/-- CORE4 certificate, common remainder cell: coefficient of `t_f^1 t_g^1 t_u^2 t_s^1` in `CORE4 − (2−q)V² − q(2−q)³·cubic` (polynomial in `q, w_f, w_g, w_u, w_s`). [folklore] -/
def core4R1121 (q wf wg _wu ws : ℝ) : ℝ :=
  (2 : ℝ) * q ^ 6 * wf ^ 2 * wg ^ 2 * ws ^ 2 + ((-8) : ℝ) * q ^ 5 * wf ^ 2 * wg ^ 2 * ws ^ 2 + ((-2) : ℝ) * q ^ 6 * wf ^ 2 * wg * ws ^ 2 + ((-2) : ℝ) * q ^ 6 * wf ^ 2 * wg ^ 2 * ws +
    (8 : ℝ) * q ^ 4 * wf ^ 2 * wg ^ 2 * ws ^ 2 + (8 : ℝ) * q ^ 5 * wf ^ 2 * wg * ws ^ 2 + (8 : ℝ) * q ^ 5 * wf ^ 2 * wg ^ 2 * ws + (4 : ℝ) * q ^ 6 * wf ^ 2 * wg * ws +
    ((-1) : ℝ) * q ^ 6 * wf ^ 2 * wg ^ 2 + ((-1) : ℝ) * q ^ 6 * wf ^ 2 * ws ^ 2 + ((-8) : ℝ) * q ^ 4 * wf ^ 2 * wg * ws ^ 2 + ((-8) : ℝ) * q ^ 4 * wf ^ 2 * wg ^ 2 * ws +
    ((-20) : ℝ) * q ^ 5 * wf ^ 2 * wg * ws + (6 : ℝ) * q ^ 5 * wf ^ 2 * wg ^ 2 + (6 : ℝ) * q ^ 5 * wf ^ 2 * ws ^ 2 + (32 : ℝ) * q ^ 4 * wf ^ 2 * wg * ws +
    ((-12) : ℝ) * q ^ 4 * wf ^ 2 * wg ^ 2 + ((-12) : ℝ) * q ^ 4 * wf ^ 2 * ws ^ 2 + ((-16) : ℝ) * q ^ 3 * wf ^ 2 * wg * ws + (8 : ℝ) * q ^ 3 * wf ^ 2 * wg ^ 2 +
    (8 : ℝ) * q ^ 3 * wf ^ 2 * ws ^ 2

* * *

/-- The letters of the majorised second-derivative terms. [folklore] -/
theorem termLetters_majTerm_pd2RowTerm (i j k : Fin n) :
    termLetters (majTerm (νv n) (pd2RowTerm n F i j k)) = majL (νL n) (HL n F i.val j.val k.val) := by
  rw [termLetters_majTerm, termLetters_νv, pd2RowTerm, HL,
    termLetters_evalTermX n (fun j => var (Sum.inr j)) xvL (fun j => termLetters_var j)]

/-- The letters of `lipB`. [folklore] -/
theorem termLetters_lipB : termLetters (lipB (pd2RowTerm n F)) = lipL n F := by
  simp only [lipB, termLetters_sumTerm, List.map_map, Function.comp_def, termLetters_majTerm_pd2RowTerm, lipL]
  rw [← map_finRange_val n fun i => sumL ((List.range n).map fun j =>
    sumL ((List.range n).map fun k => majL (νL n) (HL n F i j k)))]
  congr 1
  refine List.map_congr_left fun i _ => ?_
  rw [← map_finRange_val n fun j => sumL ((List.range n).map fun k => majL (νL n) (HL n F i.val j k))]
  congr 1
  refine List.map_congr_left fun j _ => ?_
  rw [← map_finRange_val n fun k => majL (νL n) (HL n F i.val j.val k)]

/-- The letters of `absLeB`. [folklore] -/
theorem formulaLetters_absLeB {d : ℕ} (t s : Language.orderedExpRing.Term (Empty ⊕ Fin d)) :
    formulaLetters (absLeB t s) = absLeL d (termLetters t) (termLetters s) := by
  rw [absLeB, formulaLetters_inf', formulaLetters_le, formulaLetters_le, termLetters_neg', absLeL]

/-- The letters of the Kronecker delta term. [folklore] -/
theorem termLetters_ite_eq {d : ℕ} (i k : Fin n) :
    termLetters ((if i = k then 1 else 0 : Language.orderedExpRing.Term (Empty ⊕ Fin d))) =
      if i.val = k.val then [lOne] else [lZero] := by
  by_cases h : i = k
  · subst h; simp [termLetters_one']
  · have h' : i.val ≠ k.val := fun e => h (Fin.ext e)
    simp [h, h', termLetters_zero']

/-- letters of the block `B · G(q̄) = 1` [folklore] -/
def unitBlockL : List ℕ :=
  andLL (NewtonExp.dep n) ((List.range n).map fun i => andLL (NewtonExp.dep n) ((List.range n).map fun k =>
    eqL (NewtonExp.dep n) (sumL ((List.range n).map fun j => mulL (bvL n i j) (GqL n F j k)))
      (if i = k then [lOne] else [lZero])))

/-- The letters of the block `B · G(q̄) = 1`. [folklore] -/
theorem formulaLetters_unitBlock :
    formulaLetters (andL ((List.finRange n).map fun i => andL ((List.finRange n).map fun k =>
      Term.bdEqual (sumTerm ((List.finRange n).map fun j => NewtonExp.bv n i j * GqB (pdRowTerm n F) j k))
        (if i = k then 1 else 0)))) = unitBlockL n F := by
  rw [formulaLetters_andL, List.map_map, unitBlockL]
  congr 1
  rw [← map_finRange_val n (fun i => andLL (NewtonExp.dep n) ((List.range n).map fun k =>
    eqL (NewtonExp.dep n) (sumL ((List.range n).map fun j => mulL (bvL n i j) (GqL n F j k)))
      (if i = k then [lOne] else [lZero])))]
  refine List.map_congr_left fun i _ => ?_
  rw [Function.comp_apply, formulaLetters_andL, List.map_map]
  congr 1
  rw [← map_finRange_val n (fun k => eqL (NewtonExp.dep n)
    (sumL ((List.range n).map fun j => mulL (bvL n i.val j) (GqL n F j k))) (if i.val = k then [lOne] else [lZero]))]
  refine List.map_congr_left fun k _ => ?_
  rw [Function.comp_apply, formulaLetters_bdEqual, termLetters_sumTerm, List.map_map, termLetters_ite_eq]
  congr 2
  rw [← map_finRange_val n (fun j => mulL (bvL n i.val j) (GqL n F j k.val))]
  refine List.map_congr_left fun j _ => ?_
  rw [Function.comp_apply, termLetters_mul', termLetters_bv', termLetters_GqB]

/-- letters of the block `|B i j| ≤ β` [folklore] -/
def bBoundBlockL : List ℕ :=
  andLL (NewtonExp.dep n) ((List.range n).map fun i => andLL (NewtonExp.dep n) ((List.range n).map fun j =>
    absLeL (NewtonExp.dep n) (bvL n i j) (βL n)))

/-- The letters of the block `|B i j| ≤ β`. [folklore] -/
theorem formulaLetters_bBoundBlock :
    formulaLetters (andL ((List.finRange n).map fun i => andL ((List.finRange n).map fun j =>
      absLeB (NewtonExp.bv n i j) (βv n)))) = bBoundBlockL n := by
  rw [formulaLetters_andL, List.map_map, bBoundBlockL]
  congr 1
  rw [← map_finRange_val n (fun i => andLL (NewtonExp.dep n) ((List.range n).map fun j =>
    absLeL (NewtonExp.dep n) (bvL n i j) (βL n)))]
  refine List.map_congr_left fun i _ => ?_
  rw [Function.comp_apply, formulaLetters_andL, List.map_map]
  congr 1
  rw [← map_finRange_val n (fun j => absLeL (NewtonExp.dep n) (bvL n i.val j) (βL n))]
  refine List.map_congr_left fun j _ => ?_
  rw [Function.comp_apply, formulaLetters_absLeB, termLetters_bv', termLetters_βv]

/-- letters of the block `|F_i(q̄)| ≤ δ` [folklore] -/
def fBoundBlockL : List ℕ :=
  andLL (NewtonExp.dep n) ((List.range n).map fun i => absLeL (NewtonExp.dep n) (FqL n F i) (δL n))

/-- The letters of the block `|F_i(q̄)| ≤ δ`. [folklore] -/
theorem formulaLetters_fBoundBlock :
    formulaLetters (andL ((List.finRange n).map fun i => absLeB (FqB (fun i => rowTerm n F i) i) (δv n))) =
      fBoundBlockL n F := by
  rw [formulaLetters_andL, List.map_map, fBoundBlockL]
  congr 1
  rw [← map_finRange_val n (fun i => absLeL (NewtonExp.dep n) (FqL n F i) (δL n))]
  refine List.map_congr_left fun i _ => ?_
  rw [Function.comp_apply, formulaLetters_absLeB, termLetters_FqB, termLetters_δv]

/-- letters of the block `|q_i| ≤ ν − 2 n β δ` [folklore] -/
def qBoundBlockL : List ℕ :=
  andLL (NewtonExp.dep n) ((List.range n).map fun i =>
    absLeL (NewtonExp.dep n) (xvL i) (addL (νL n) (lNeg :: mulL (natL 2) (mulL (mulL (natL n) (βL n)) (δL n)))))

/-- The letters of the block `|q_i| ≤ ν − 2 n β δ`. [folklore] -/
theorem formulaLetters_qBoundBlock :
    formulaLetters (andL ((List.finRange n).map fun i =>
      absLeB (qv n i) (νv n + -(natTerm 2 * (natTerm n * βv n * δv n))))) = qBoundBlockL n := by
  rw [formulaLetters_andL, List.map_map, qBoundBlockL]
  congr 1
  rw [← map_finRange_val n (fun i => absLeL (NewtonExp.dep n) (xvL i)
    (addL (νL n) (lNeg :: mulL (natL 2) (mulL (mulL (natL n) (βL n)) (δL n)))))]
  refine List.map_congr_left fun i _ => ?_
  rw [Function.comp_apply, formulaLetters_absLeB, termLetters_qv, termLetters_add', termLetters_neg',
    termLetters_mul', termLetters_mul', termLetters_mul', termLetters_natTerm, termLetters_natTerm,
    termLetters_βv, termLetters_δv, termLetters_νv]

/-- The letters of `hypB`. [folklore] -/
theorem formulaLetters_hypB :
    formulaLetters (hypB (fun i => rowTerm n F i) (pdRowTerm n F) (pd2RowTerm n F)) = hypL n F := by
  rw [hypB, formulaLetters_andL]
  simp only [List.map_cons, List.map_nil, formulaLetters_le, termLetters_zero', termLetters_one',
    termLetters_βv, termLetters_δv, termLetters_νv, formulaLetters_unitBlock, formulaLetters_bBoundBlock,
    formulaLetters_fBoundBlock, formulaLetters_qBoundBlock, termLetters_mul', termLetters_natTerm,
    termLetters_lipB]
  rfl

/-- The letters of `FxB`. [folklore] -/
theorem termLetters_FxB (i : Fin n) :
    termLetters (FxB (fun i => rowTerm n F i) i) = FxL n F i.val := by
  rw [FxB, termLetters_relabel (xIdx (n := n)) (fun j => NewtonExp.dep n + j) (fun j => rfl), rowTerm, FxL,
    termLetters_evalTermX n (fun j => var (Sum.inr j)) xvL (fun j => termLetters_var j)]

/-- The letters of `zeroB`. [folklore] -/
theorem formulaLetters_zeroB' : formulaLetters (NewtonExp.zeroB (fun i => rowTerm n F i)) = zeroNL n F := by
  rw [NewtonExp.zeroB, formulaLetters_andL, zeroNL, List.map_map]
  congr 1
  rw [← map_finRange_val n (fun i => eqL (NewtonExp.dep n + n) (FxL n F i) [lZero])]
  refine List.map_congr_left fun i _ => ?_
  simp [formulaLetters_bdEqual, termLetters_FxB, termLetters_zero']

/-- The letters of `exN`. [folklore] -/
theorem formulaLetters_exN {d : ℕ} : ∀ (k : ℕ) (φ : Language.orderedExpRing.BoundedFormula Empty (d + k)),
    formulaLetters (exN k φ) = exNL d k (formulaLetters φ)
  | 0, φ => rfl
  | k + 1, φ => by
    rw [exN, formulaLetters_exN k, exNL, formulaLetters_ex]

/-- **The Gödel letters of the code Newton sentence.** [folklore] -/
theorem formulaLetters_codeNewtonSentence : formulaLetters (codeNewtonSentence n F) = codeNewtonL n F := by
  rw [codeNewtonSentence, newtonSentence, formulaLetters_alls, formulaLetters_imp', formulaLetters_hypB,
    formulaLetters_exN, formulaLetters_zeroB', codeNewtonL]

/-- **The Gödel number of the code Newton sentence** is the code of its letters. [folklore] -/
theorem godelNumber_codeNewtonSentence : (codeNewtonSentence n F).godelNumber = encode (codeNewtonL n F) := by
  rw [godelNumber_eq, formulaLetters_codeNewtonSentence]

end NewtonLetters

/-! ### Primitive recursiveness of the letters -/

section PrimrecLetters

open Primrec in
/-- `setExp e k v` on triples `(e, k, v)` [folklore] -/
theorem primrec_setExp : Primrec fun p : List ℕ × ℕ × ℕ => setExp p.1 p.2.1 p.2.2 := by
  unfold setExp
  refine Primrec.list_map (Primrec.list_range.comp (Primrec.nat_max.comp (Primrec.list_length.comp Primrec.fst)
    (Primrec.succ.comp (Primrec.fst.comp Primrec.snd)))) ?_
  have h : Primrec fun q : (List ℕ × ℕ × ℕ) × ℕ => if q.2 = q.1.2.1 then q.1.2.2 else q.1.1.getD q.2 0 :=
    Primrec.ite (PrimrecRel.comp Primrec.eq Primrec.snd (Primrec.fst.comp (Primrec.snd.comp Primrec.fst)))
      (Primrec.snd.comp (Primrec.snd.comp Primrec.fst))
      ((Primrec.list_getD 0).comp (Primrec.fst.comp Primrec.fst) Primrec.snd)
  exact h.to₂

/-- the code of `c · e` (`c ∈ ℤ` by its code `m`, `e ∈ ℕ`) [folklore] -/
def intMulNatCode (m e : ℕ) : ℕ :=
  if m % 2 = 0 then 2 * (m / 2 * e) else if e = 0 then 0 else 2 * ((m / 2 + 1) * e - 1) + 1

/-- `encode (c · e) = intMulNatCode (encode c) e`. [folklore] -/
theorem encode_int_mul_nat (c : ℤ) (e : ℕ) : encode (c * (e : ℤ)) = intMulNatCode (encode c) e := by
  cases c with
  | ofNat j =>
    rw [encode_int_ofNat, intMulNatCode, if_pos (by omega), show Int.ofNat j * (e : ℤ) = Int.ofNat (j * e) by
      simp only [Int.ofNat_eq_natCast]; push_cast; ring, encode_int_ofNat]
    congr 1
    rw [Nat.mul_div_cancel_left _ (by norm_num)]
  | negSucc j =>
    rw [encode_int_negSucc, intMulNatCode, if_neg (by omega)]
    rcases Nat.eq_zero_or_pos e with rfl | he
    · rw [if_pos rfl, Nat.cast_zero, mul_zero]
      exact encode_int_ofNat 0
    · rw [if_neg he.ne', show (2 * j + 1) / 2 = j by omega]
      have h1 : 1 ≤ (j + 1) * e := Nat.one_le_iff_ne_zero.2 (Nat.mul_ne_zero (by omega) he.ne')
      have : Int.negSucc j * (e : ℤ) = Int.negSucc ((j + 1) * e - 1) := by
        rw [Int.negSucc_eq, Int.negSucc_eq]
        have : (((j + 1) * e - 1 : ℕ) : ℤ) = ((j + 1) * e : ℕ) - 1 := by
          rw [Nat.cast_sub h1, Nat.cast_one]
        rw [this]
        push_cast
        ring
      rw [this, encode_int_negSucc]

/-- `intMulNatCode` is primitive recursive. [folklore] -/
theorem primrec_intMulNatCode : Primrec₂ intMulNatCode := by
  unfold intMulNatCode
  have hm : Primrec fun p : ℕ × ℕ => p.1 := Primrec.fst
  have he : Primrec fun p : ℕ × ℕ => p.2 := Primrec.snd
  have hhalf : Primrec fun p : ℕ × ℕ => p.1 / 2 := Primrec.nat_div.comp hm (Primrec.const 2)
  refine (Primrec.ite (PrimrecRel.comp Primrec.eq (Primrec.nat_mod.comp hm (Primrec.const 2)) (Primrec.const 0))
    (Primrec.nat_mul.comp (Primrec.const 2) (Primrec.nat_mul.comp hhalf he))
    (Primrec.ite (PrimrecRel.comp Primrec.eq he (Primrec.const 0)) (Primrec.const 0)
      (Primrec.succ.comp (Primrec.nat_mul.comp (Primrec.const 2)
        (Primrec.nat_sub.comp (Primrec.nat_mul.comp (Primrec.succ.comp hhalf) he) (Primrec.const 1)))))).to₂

> [Exercise instructions]: Return a copy of each line in the records above that has "then" in it.

> [Answer space]:
    termLetters ((if i = k then 1 else 0 : Language.orderedExpRing.Term (Empty ⊕ Fin d))) =
      if i.val = k.val then [lOne] else [lZero] := by
      (if i = k then [lOne] else [lZero])))
        (if i = k then 1 else 0)))) = unitBlockL n F := by
      (if i = k then [lOne] else [lZero])))]
    (sumL ((List.range n).map fun j => mulL (bvL n i.val j) (GqL n F j k))) (if i.val = k then [lOne] else [lZero]))]
  have h : Primrec fun q : (List ℕ × ℕ × ℕ) × ℕ => if q.2 = q.1.2.1 then q.1.2.2 else q.1.1.getD q.2 0 :=
  if m % 2 = 0 then 2 * (m / 2 * e) else if e = 0 then 0 else 2 * ((m / 2 + 1) * e - 1) + 1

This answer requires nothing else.